Seth Herd comments on Dream, Truth, & Good

Seth Herd 25 Feb 2025 6:36 UTC
LW: 3 AF: 1
0
AF
I really like this general diretion of work: suggestions for capabilities that would also help with understanding and controlling network behavior. That would in turn be helpful for real alignment of network-based AGI. Proposing dual-use capabilities advances seems like a way to get alignment ideas actually implemented. That’s what I’ve done in System 2 Alignment, although that’s also a prediction about what developers might try for alignment by default.

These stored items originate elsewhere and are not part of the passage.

import Literature.AlgebraicGeometry.HodgeTheory.ComplexPointsSemialgebraicCharts
import Literature.ModelTheory.ExponentialFields.SemialgebraicAtlasModel
import HarnessLib

/-!
# A compact neighbourhood of a Zariski-closed subset of `X(ℂ)` is homeomorphic to a semialgebraic set

Topic `Literature/AlgebraicGeometry/HodgeTheory`; sequel of `ComplexPointsSemialgebraicCharts`
(one affine chart of `X(ℂ)` as a real algebraic set) and of the abstract
`ModelTheory/ExponentialFields/SemialgebraicAtlasModel` (compact semialgebraic models from a
finite compatible atlas). For a `ℂ`-scheme `X` locally of finite type and SEPARATED:

* `AffineChart.toChart` — an affine chart is a semialgebraic chart of `X(ℂ)` in the sense of
  `SemialgAtlas.Chart` (closed embedding `U(ℂ) → ℝ²ⁿ` onto a real algebraic set);
* `AffineChart.compatible` — **any two affine charts are semialgebraically compatible**: `U ∩ U'`
  is quasi-compact (`X` separated, Mathlib `QuasiSeparatedSpace`), hence covered by finitely many
  opens on which the coordinates of `U'` are fractions `g / fᵉ` of regular functions on `U`
  (`AffineChart.exists_fraction_eval`, Serre GAGA §2 n°5), whose real and imaginary parts are
  quotients of real polynomials in the real coordinates of `U`; so the transition map is
  semialgebraic (piecewise `isSemialgebraicFunOn_aeval_div_aeval`);
* `exists_semialgebraic_model` — **theorem**: for `Z ⊆ X` Zariski-closed and `K ⊆ X(ℂ)` compact
  there are a compact `T ⊆ X(ℂ)` with `K ⊆ interior T`, and `Ψ : X(ℂ) → ℝᴺ` continuous and
  injective on `T` (so `T ≅ Ψ(T)`), with `Ψ(T)` and `Ψ(T ∩ Z(ℂ))` semialgebraic
  (`SemialgAtlas.exists_model` for finitely many unit balls in affine charts covering `K`).

This is the classical fact that complex algebraic varieties are locally (indeed on compact
neighbourhoods of compact subsets) semialgebraic, the input of Łojasiewicz's triangulation of
`(X(ℂ), Z(ℂ))` (Łojasiewicz 1964; Hironaka 1975; Bochnak–Coste–Roy §9.2) — here for the special
fibre of a proper family (`SpecialisationMapRetraction.exists_homotopyEquiv_fiberToTube`).
Everything is proved; no named fact is introduced.

## References

* J.-P. Serre, *Géométrie algébrique et géométrie analytique*, Ann. Inst. Fourier 6 (1956), §2
  n°5 Lemme 1. [SerreGAGA1956]
* J. Bochnak, M. Coste, M.-F. Roy, *Real Algebraic Geometry* (1998), §2.2, §3.4, Thm. 9.2.1.
  [BochnakCosteRoy1998]
* S. Łojasiewicz, *Triangulation of semi-analytic sets*, Ann. Sc. Norm. Sup. Pisa 18 (1964),
  449–474.
-/

noncomputable section

open CategoryTheory AlgebraicGeometry Set MvPolynomial
open _root_.Topology _root_.Filter
open Literature.AlgebraicGeometry.Motives
open Literature.AlgebraicGeometry.Motives.AlgPoints (evalOrZero evalOrZero_of_mem)
open Literature.ModelTheory.ExponentialFields (IsSemialgebraic isSemialgebraic_empty)
open Literature.ModelTheory.ExponentialFields.SemialgAtlas
open Literature.NumberTheory.Transcendental

namespace Literature.AlgebraicGeometry.HodgeTheory

namespace SemialgModel

/-! ### Realification is a homeomorphism `ℂⁿ ≃ ℝ²ⁿ` -/

/-- `ℂⁿ ≃ₜ ℝ²ⁿ`, `z ↦ (Re z, Im z)`. [folklore] -/
def realifyHomeomorph (n : ℕ) : (Fin n → ℂ) ≃ₜ (Fin (n + n) → ℝ) where
  toFun := ProjSemialg.realify
  invFun := ProjSemialg.complexify
  left_inv := ProjSemialg.complexify_realify
  right_inv := ProjSemialg.realify_complexify
  continuous_toFun := by
    refine continuous_pi fun j => ?_
    refine Fin.addCases (fun i => ?_) (fun i => ?_) j
    · simp only [ProjSemialg.realify_castAdd]
      exact Complex.continuous_re.comp (continuous_apply i)
    · simp only [ProjSemialg.realify_natAdd]
      exact Complex.continuous_im.comp (continuous_apply i)
  continuous_invFun := by
    have : (ProjSemialg.complexify : (Fin (n + n) → ℝ) → Fin n → ℂ) =
        fun x i => (x (Fin.castAdd n i) : ℂ) + (x (Fin.natAdd n i) : ℂ) * Complex.I :=
      funext fun x => funext fun i => ProjSemialg.complexify_apply_eq x i
    rw [this]
    fun_prop

variable {X : SchemeOver ℂ}

namespace AffineChart

/-! ### Affine charts as semialgebraic charts -/

/-- **An affine chart is a semialgebraic chart of `X(ℂ)`.** [cite: SerreGAGA1956, §2 n°5 Lemme 1] -/
def toChart (C : AffineChart X) : Chart (ComplexPoints X) where
  dom := C.dom
  isOpen_dom := C.isOpen_dom
  m := C.n + C.n
  φ := C.coordR
  isClosedEmbedding_restrict :=
    (realifyHomeomorph C.n).isClosedEmbedding.comp C.isClosedEmbedding_restrict_coord
  isSemialgebraic_image := C.isSemialgebraic_image_coordR

/-- The domain of the associated chart. [folklore] -/
@[simp] theorem toChart_dom (C : AffineChart X) : C.toChart.dom = C.dom := rfl
/-- The coordinates of the associated chart. [folklore] -/
@[simp] theorem toChart_φ (C : AffineChart X) : C.toChart.φ = C.coordR := rfl
/-- The number of real coordinates of the associated chart. [folklore] -/
@[simp] theorem toChart_m (C : AffineChart X) : C.toChart.m = C.n + C.n := rfl

variable (C C' : AffineChart X)

/-- Real part of the `j`-th complex coordinate = the `castAdd j`-th real coordinate. [folklore] -/
theorem coordR_castAdd (Q : ComplexPoints X) (j : Fin C.n) :
    C.coordR Q (Fin.castAdd C.n j) = (C.coord Q j).re :=
  ProjSemialg.realify_castAdd _ _

/-- Imaginary part of the `j`-th complex coordinate = the `natAdd j`-th real coordinate. [folklore] -/
theorem coordR_natAdd (Q : ComplexPoints X) (j : Fin C.n) :
    C.coordR Q (Fin.natAdd C.n j) = (C.coord Q j).im :=
  ProjSemialg.realify_natAdd _ _

/-- The coordinate image of the overlap `U(ℂ) ∩ U'(ℂ)` is semialgebraic (complement in `c_U(U(ℂ))`
of the image of the Zariski-closed `U ∖ U'`). [cite: BochnakCosteRoy1998, §3.4] -/
theorem isSemialgebraic_image_coordR_inter_dom [LocallyOfFiniteType X.hom] :
    IsSemialgebraic ℝ (C.coordR '' (C.dom ∩ C'.dom)) := by
  have hZ : IsClosed ((C'.U : Set X.left)ᶜ) := C'.U.isOpen.isClosed_compl
  have h1 := C.isSemialgebraic_image_coordR_inter hZ
  have heq : C.coordR '' (C.dom ∩ C'.dom) =
      C.coordR '' C.dom \ C.coordR '' (C.dom ∩ {Q | Q.pt ∈ (C'.U : Set X.left)ᶜ}) := by
    ext w
    constructor
    · rintro ⟨Q, ⟨hQ, hQ'⟩, rfl⟩
      refine ⟨⟨Q, hQ, rfl⟩, ?_⟩
      rintro ⟨Q₁, ⟨hQ₁, hQ₁'⟩, h⟩
      have : Q₁ = Q := C.coordR_injOn hQ₁ hQ h
      rw [this] at hQ₁'
      exact hQ₁' hQ'
    · rintro ⟨⟨Q, hQ, rfl⟩, hnot⟩
      refine ⟨Q, ⟨hQ, ?_⟩, rfl⟩
      by_contra hQ'
      exact hnot ⟨Q, ⟨hQ, hQ'⟩, rfl⟩
  rw [heq]
  exact C.isSemialgebraic_image_coordR.diff h1

/-! ### The transition functions are semialgebraic -/

section Transition

omit C C' in
/-- `X` separated over `ℂ` is a quasi-separated topological space. [folklore] -/
theorem quasiSeparatedSpace [IsSeparated X.hom] : QuasiSeparatedSpace X.left :=
  quasiSeparatedSpace_of_quasiSeparated X.hom

omit C' in
/-- Evaluation at a point is multiplicative: `(sᵉ)(Q) = s(Q)ᵉ`. [folklore] -/
theorem eval_pow (Q : ComplexPoints X) (hQ : Q.pt ∈ C.U) (s : Γ(X.left, C.U)) (n : ℕ) :
    Q.eval C.U hQ (s ^ n) = Q.eval C.U hQ s ^ n := by
  rw [← AlgPoints.evalRingHom_apply, map_pow, AlgPoints.evalRingHom_apply]

/-- The inverse of the real coordinates on `c_U(U(ℂ))` (the inverse chart of `C.toChart`).
[folklore] -/
def inv [Nonempty (ComplexPoints X)] : (Fin (C.n + C.n) → ℝ) → ComplexPoints X :=
  Function.invFunOn C.coordR C.dom

omit C' in
/-- The inverse chart of the associated chart is `inv`. [folklore] -/
theorem toChart_inv [Nonempty (ComplexPoints X)] : C.toChart.inv = C.inv := rfl

omit C' in
/-- `inv (c_U Q) = Q` on `U(ℂ)`. [folklore] -/
theorem inv_apply [Nonempty (ComplexPoints X)] {Q : ComplexPoints X} (hQ : Q.pt ∈ C.U) :
    C.inv (C.coordR Q) = Q :=
  C.coordR_injOn.leftInvOn_invFunOn hQ


/-- **Transition data on a finite cover of `U ∩ U'`.** There are finitely many points `l` and,
for each, regular functions `f_{l,j}, g_{l,j} ∈ Γ(X, U)` and exponents `e_{l,j}` (`j` running over
the coordinates of `U'`) such that: the opens `W_l = U ∩ U' ∩ ⋂ⱼ D(f_{l,j})` cover `U ∩ U'`, and on
the complex points of `W_l` every coordinate `x'_j` of `U'` equals `g_{l,j} / f_{l,j}^{e_{l,j}}`
with `f_{l,j} ≠ 0`. [cite: SerreGAGA1956, §2 n°5 Lemme 1] -/
theorem exists_transition_cover [IsSeparated X.hom] :
    ∃ (L : Type) (_ : Fintype L) (f g : L → Fin C'.n → Γ(X.left, C.U)) (e : L → Fin C'.n → ℕ),
      (∀ x : X.left, x ∈ C.U → x ∈ C'.U → ∃ l, ∀ j, x ∈ X.left.basicOpen (f l j)) ∧
      ∀ (l : L) (j : Fin C'.n) (Q : ComplexPoints X) (hQ : Q.pt ∈ C.U) (hQ' : Q.pt ∈ C'.U),
        Q.pt ∈ X.left.basicOpen (f l j) →
          Q.eval C.U hQ (f l j) ≠ 0 ∧
            Q.eval C'.U hQ' (C'.x j) = Q.eval C.U hQ (g l j) / Q.eval C.U hQ (f l j) ^ e l j := by
  classical
  haveI := quasiSeparatedSpace (X := X)
  -- pointwise data
  have hpt : ∀ x : ↥((C.U : Set X.left) ∩ C'.U), ∀ j : Fin C'.n,
      ∃ (f g : Γ(X.left, C.U)) (e : ℕ), x.1 ∈ X.left.basicOpen f ∧
        ∀ (Q : ComplexPoints X) (hQ : Q.pt ∈ C.U) (hQ' : Q.pt ∈ C'.U),
          Q.pt ∈ X.left.basicOpen f → Q.eval C.U hQ f ≠ 0 ∧
            Q.eval C'.U hQ' (C'.x j) = Q.eval C.U hQ g / Q.eval C.U hQ f ^ e := by
    intro x j
    obtain ⟨f, g, e, hle, hxf, h⟩ := C.exists_fraction_eval (C'.x j) x.2.1 x.2.2
    refine ⟨f, g, e, hxf, fun Q hQ hQ' hQf => ?_⟩
    obtain ⟨h1, h2⟩ := h Q hQf
    exact ⟨h1, h2⟩
  choose f g e hxf hfrac using hpt
  -- the open cover of the compact `U ∩ U'`
  have hcpt : IsCompact ((C.U : Set X.left) ∩ C'.U) :=
    C.isAffineOpen.isCompact.inter_of_isOpen C'.isAffineOpen.isCompact C.U.isOpen C'.U.isOpen
  let W : ↥((C.U : Set X.left) ∩ C'.U) → Set X.left := fun x => ⋂ j, (X.left.basicOpen (f x j) : Set X.left)
  have hWo : ∀ x, IsOpen (W x) := fun x => isOpen_iInter_of_finite fun j => (X.left.basicOpen _).isOpen
  have hWcov : (C.U : Set X.left) ∩ C'.U ⊆ ⋃ x, W x := fun y hy =>
    mem_iUnion.2 ⟨⟨y, hy⟩, mem_iInter.2 fun j => hxf ⟨y, hy⟩ j⟩
  obtain ⟨t, ht⟩ := hcpt.elim_finite_subcover W hWo hWcov
  refine ⟨↥t, inferInstance, fun l => f l.1, fun l => g l.1, fun l => e l.1, fun x hx hx' => ?_,
    fun l j Q hQ hQ' hQf => hfrac l.1 j Q hQ hQ' hQf⟩
  have := ht ⟨hx, hx'⟩
  simp only [mem_iUnion] at this
  obtain ⟨l, hl, hlx⟩ := this
  exact ⟨⟨l, hl⟩, fun j => mem_iInter.1 hlx j⟩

Whether the approach you outline here would work is an empirical question, but it sounds likely enough that teams might actually put some effort into it. Preprocessing data to identify authors and similar categories wouldn’t be that hard.
This helps with the problem Nate Soares characterized as making cognition aimable at all—having AI pursue one coherent goal, (separately from worrying about whether you can direct that “goal slot” toward something that actually works). I think that’s the alignment issue you’re addressing (along with slop potentially leading to bad AI-assisted alignment). I briefly describe the LLM agent alignment part of that issue in Seven sources of goals in LLM agents.
I hope I’m reading you right about why you think reducing AI slop would help with alignment.
- abramdemski 25 Feb 2025 15:17 UTC
  LW: 2 AF: 2
  0
  AF Parent
  Yeah, this is effectively a follow-up to my recent post on anti-slop interventions, detailing more of what I had in mind. So, the dual-use idea is very much what I had in mind.